In the sequel, we will use the following differential bilinear form that already has been widely used throughout these lectures:
\Gamma(f,g) =\frac{1}{2}(L(fg)-fLg-gLf)=\sum_{i=1}^n V_i f V_i g,
and we now introduce its iteration
\Gamma_{2}(f,g) = \frac{1}{2}\left(L\Gamma(f,g) - \Gamma(f, Lg)-\Gamma (g,Lf)\right).

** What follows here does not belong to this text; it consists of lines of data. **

import Summits.Ventures.HSemireg.WedgeHankelRecurrenceGaussStieltjesRemainder

/-!
# Venture HSemireg — **THE SPECTRAL MEASURE OF THE JACOBI MATRIX: `(J_m^p)_{00} = Σ_k λ_k z_k^p` FOR EVERY `p`**: for a positive recurrence `(a, b, q)`, the Favard rule `(λ, z)` on the zeros of
# `q_{m+1}` (weights `λ_k > 0`, `Σ λ_k = 1`, making `q_0, …, q_m` orthogonal with norms `h_j = b_1 ⋯ b_j`) is the spectral measure of `(J_m, e_0)`: the `(0,0)` entry of `J_m^p` is its `p`-th moment
# for ALL `p` (not only `p ≤ 2m + 1`), hence `(P(J_m))_{00} = Σ_k λ_k P(z_k)` for every polynomial `P`; and `q_{m+1}(J_m) = 0` (Cayley–Hamilton)

HONEST FRAMING. Part of the Lean index of the computation cell `pub-hsemireg` (seat p10 gen 43, Sunday typer «UNIFORM-IN-n»).  Square real matrices (powers, inverse, `aeval`) and real
polynomials only; no variety, no cohomology theory, no sheaf, no Ext group and no semiregularity map is constructed here; nothing here says that HC / HC_CM / HC_AV holds; no Literature fact
(unproved `Prop`) is declared or used.  Custodian versions as in `WedgeHankelSiegelIdeal` (1/3).
SOURCES (cited).  G. H. Golub, J. H. Welsch, *Calculation of Gauss quadrature rules*, Math. Comp. 23 (1969) 221–230, §2 (`Σ w_j f(t_j) = e_1ᵀ f(T) e_1`); G. H. Golub, G. Meurant, *Matrices,
Moments and Quadrature with Applications* (2010), Ch. 6, Thm 6.2 ∕ 6.6; W. Gautschi, *Orthogonal Polynomials: Computation and Approximation* (2004), Thm 1.31 and §3.1; N. I. Akhiezer, *The Classical
Moment Problem*, Ch. IV §1 (spectral measure of a Jacobi matrix); B. Simon, *The classical moment problem as a self-adjoint finite difference operator*, Adv. Math. 137 (1998) §1.
PROOF TYPED HERE.  N300: `J^p U = U diag(z^p)` and `U diag(λ) Uᵀ = diag(h)` with `U_{jk} = q_j(z_k)`; hence `U⁻¹ = diag(λ) Uᵀ diag(h)⁻¹` and `(J^p)_{00} = Σ_k U_{0k} z_k^p (U⁻¹)_{k0} = Σ_k λ_k z_k^p`
(`q_0 = 1`, `h_0 = 1`); linearity (`Polynomial.aeval_eq_sum_range`) gives `(P(J))_{00}`; `q_{m+1}(J) = 0` is Mathlib `Matrix.aeval_self_charpoly` with N293 `charpoly_jacobi`.
DEDUP DISCLOSURE (`rg -n 'jacobi_pow_zero_zero|aeval_jacobi|spectral_measure' Summits/Ventures/HSemireg`, 2026-09-03): N300 has `tr J^p = Σ z^p` and the conjugation; N310 the resolvent entry;
the moment ∕ `aeval` entries and Cayley–Hamilton for `q_{m+1}` are new.  The 4 names below: 0 hits tree-wide.

WHAT IS IN THE TREE.  N280 `favard_finite`; N279 `recurrence_monic_natDegree`, `eq_prod_X_sub_C_of_monic_of_roots`; N293 `charpoly_jacobi`; N300 `jacobi_pow_mul_evalMatrix`; Mathlib
`Matrix.inv_eq_right_inv`, `Matrix.diagonal_mul_diagonal`, `Matrix.mul_diagonal`, `Matrix.diagonal_mul`, `Matrix.aeval_self_charpoly`, `Polynomial.aeval_eq_sum_range`, `Matrix.sum_apply`.
THIS FILE (namespace `Summit.Ventures.HSemireg.Wedge.HankelOuter` continued; CHAINED on N314 (import), N280, N293, N300; 0 definitions):
* §1080 `aeval_jacobi_recurrence_eq_zero` (`q_{m+1}(J_m) = 0`), **`jacobi_pow_zero_zero`** (GOLUB–WELSCH ∕ SPECTRAL MEASURE: `∃` Favard rule `(λ, z)` — `z` the zeros of `q_{m+1}`, `λ > 0`, `Σ λ = 1`,
  dual orthogonality — with `(J_m^p)_{00} = Σ_k λ_k z_k^p` for every `p`), **`aeval_jacobi_zero_zero`** (`(P(J_m))_{00} = Σ_k λ_k P(z_k)` for every polynomial `P`, same rule).
CAVEATS.  Favard normalisation `Σ λ = 1`; for the Jacobi matrix of a positive discrete measure with `h_0 = Σ ν` the same identities hold after scaling (N299 ∕ N308).  Nothing Ext-side.  New names only.
-/

open Module Polynomial
open scoped Matrix Polynomial

namespace Summit.Ventures.HSemireg.Wedge.HankelOuter

/-! ## §1080. `(J_m^p)_{00} = Σ_k λ_k z_k^p`: the Favard rule is the spectral measure of `(J_m, e_0)` -/

/-- **`q_{m+1}(J_m) = 0`** (Cayley–Hamilton for the Jacobi matrix, whose characteristic polynomial is `q_{m+1}` by N293). [Gautschi Thm 1.31; this file, §1080] -/
theorem aeval_jacobi_recurrence_eq_zero {q : ℕ → ℝ[X]} {a b : ℕ → ℝ} (hq0 : q 0 = 1) (hq1 : q 1 = Polynomial.X - C (a 0))
    (hrec : ∀ n, q (n + 2) = (Polynomial.X - C (a (n + 1))) * q (n + 1) - C (b (n + 1)) * q n) {m : ℕ} {J : Matrix (Fin (m + 1)) (Fin (m + 1)) ℝ}
    (hJ : ∀ i j : Fin (m + 1), J i j = if (i : ℕ) = j then a i else if (j : ℕ) = i + 1 then 1 else if (i : ℕ) = j + 1 then b i else 0) :
    aeval J (q (m + 1)) = 0 := by
  rw [← charpoly_jacobi hq0 hq1 hrec hJ]
  exact Matrix.aeval_self_charpoly J

/-- **GOLUB–WELSCH ∕ THE SPECTRAL MEASURE OF `(J_m, e_0)`.**  For a positive recurrence there are `z_0 < ⋯ < z_m` (the zeros of `q_{m+1}`) and `λ_k > 0` with `Σ_k λ_k = 1` and
`Σ_k λ_k q_i(z_k) q_j(z_k) = δ_{ij} b_1⋯b_j` (`i, j ≤ m`) such that `(J_m^p)_{00} = Σ_k λ_k z_k^p` for EVERY `p ∈ ℕ`. [Golub–Welsch 1969 §2; Golub–Meurant Thm 6.2; Akhiezer IV §1; this file, §1080] -/
theorem jacobi_pow_zero_zero {q : ℕ → ℝ[X]} {a b : ℕ → ℝ} (hq0 : q 0 = 1) (hq1 : q 1 = Polynomial.X - C (a 0))
    (hrec : ∀ n, q (n + 2) = (Polynomial.X - C (a (n + 1))) * q (n + 1) - C (b (n + 1)) * q n) (hb : ∀ j, 0 < b j) {m : ℕ} {J : Matrix (Fin (m + 1)) (Fin (m + 1)) ℝ}
    (hJ : ∀ i j : Fin (m + 1), J i j = if (i : ℕ) = j then a i else if (j : ℕ) = i + 1 then 1 else if (i : ℕ) = j + 1 then b i else 0) :
    ∃ z μ : Fin (m + 1) → ℝ, StrictMono z ∧ (∀ k, (q (m + 1)).eval (z k) = 0) ∧ (∀ k, 0 < μ k) ∧ ∑ k, μ k = 1 ∧
      (∀ i j : Fin (m + 1), ∑ k, μ k * ((q i).eval (z k) * (q j).eval (z k)) = if i = j then ∏ l ∈ Finset.Ico 1 ((j : ℕ) + 1), b l else 0) ∧
      ∀ p : ℕ, (J ^ p) 0 0 = ∑ k, μ k * z k ^ p := by
  obtain ⟨z, μ, hz, hzr, hμ, hsum, hpair⟩ := favard_finite hq0 hq1 hrec hb m
  refine ⟨z, μ, hz, hzr, hμ, hsum, hpair, fun p => ?_⟩
  have hmd := recurrence_monic_natDegree hq0 hq1 hrec (m + 1)
  have hzq : q (m + 1) = ∏ k, (Polynomial.X - C (z k)) := eq_prod_X_sub_C_of_monic_of_roots hmd.1 hmd.2 hz.injective hzr
  set U : Matrix (Fin (m + 1)) (Fin (m + 1)) ℝ := Matrix.of (fun j k : Fin (m + 1) => (q j).eval (z k)) with hU
  set h : Fin (m + 1) → ℝ := fun j => ∏ l ∈ Finset.Ico 1 ((j : ℕ) + 1), b l with hh
  have hhpos : ∀ j, 0 < h j := fun j => Finset.prod_pos fun l _ => hb l
  -- `U diag(λ) Uᵀ = diag(h)` (entrywise, from the Favard orthogonality)
  have hUU : U * Matrix.diagonal μ * Uᵀ = Matrix.diagonal h := by
    ext i j
    rw [Matrix.mul_apply, Matrix.diagonal_apply]
    simp only [Matrix.mul_diagonal, Matrix.of_apply, Matrix.transpose_apply, hU]
    have hp := hpair i j
    have hrhs : (if i = j then ∏ l ∈ Finset.Ico 1 ((j : ℕ) + 1), b l else (0 : ℝ)) = if i = j then h i else 0 := by
      split_ifs with hij
      · rw [hij]
      · rfl
    rw [hrhs] at hp
    rw [← hp]
    exact Finset.sum_congr rfl fun k _ => by ring
  -- `U⁻¹ = diag(λ) Uᵀ diag(h)⁻¹`
  have hinv : U⁻¹ = Matrix.diagonal μ * Uᵀ * Matrix.diagonal (fun j => (h j)⁻¹) := by
    refine Matrix.inv_eq_right_inv ?_
    rw [← Matrix.mul_assoc, ← Matrix.mul_assoc, hUU, Matrix.diagonal_mul_diagonal]
    convert Matrix.diagonal_one with j
    exact mul_inv_cancel₀ (hhpos j).ne'
  have hdet : IsUnit U.det := isUnit_iff_ne_zero.2 (det_evalMatrix_ne_zero hq0 hq1 hrec hb hz hzq)
  have hpow : J ^ p = U * Matrix.diagonal (fun k => z k ^ p) * U⁻¹ := by
    rw [← jacobi_pow_mul_evalMatrix hq0 hq1 hrec hJ hzr p, Matrix.mul_assoc, Matrix.mul_nonsing_inv _ hdet, Matrix.mul_one]
  rw [hpow, hinv, Matrix.mul_apply]
  refine Finset.sum_congr rfl fun k _ => ?_
  have h0 : h 0 = 1 := by simp [hh]
  have hq00 : (q ((0 : Fin (m + 1)) : ℕ)).eval (z k) = 1 := by rw [Fin.val_zero, hq0, eval_one]
  rw [Matrix.mul_diagonal, Matrix.mul_diagonal, Matrix.diagonal_mul, Matrix.transpose_apply, hU]
  simp only [Matrix.of_apply]
  rw [hq00, h0, inv_one]
  ring

/-- **`(P(J_m))_{00} = Σ_k λ_k P(z_k)` for every real polynomial `P`** (the Favard rule integrates every polynomial in `J` exactly at the `(0,0)` entry). [Golub–Welsch 1969 §2; Golub–Meurant Thm 6.6;
this file, §1080] -/
theorem aeval_jacobi_zero_zero {q : ℕ → ℝ[X]} {a b : ℕ → ℝ} (hq0 : q 0 = 1) (hq1 : q 1 = Polynomial.X - C (a 0))
    (hrec : ∀ n, q (n + 2) = (Polynomial.X - C (a (n + 1))) * q (n + 1) - C (b (n + 1)) * q n) (hb : ∀ j, 0 < b j) {m : ℕ} {J : Matrix (Fin (m + 1)) (Fin (m + 1)) ℝ}
    (hJ : ∀ i j : Fin (m + 1), J i j = if (i : ℕ) = j then a i else if (j : ℕ) = i + 1 then 1 else if (i : ℕ) = j + 1 then b i else 0) :
    ∃ z μ : Fin (m + 1) → ℝ, StrictMono z ∧ (∀ k, (q (m + 1)).eval (z k) = 0) ∧ (∀ k, 0 < μ k) ∧ ∑ k, μ k = 1 ∧
      ∀ P : ℝ[X], (aeval J P) 0 0 = ∑ k, μ k * P.eval (z k) := by
  obtain ⟨z, μ, hz, hzr, hμ, hsum, -, hpow⟩ := jacobi_pow_zero_zero hq0 hq1 hrec hb hJ
  refine ⟨z, μ, hz, hzr, hμ, hsum, fun P => ?_⟩
  rw [aeval_eq_sum_range, Matrix.sum_apply]
  simp only [Matrix.smul_apply, smul_eq_mul, hpow, Finset.mul_sum]
  rw [Finset.sum_comm]
  refine Finset.sum_congr rfl fun k _ => ?_
  rw [eval_eq_sum_range, Finset.mul_sum]
  exact Finset.sum_congr rfl fun i _ => by ring

end Summit.Ventures.HSemireg.Wedge.HankelOuter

Henceforth, we adopt the notation
f_{,ij} = \frac{V_i V_j f + V_j V_i f}{2}
for the entries of the symmetrized Hessian of f with respect to the vector fields V_1,...,V_d. Noting that V_iV_j f\ =\ f_{,ij}\ +\ \frac{1}{2}\ [V_i,V_j] f and using the structure constants we obtain the useful formula
V_iV_jf = f_{,ij} + \frac{1}{2} \sum_{l=1}^n \omega^l_{ij} V_l f

Our principal result of this lecture is the following:

Theorem: (Bochner’s identity) For every smooth function f :\mathbb{R}^n \rightarrow \mathbb{R},
\Gamma_{2}(f,f)
= \sum_{l=1}^n \left(f_{,ll} -\sum_{i=1}^n \omega_{il}^l V_i f \right)^2 +2 \sum_{1 \le l<j \le n} \left( f_{,l j}-\sum_{i=1}^n \frac{\omega_{il}^j +\omega_{ij}^l}{2} V_i f \right)^2 +\mathcal{R}(f,f).
where \mathcal R(f,f) is the quadratic form defined above.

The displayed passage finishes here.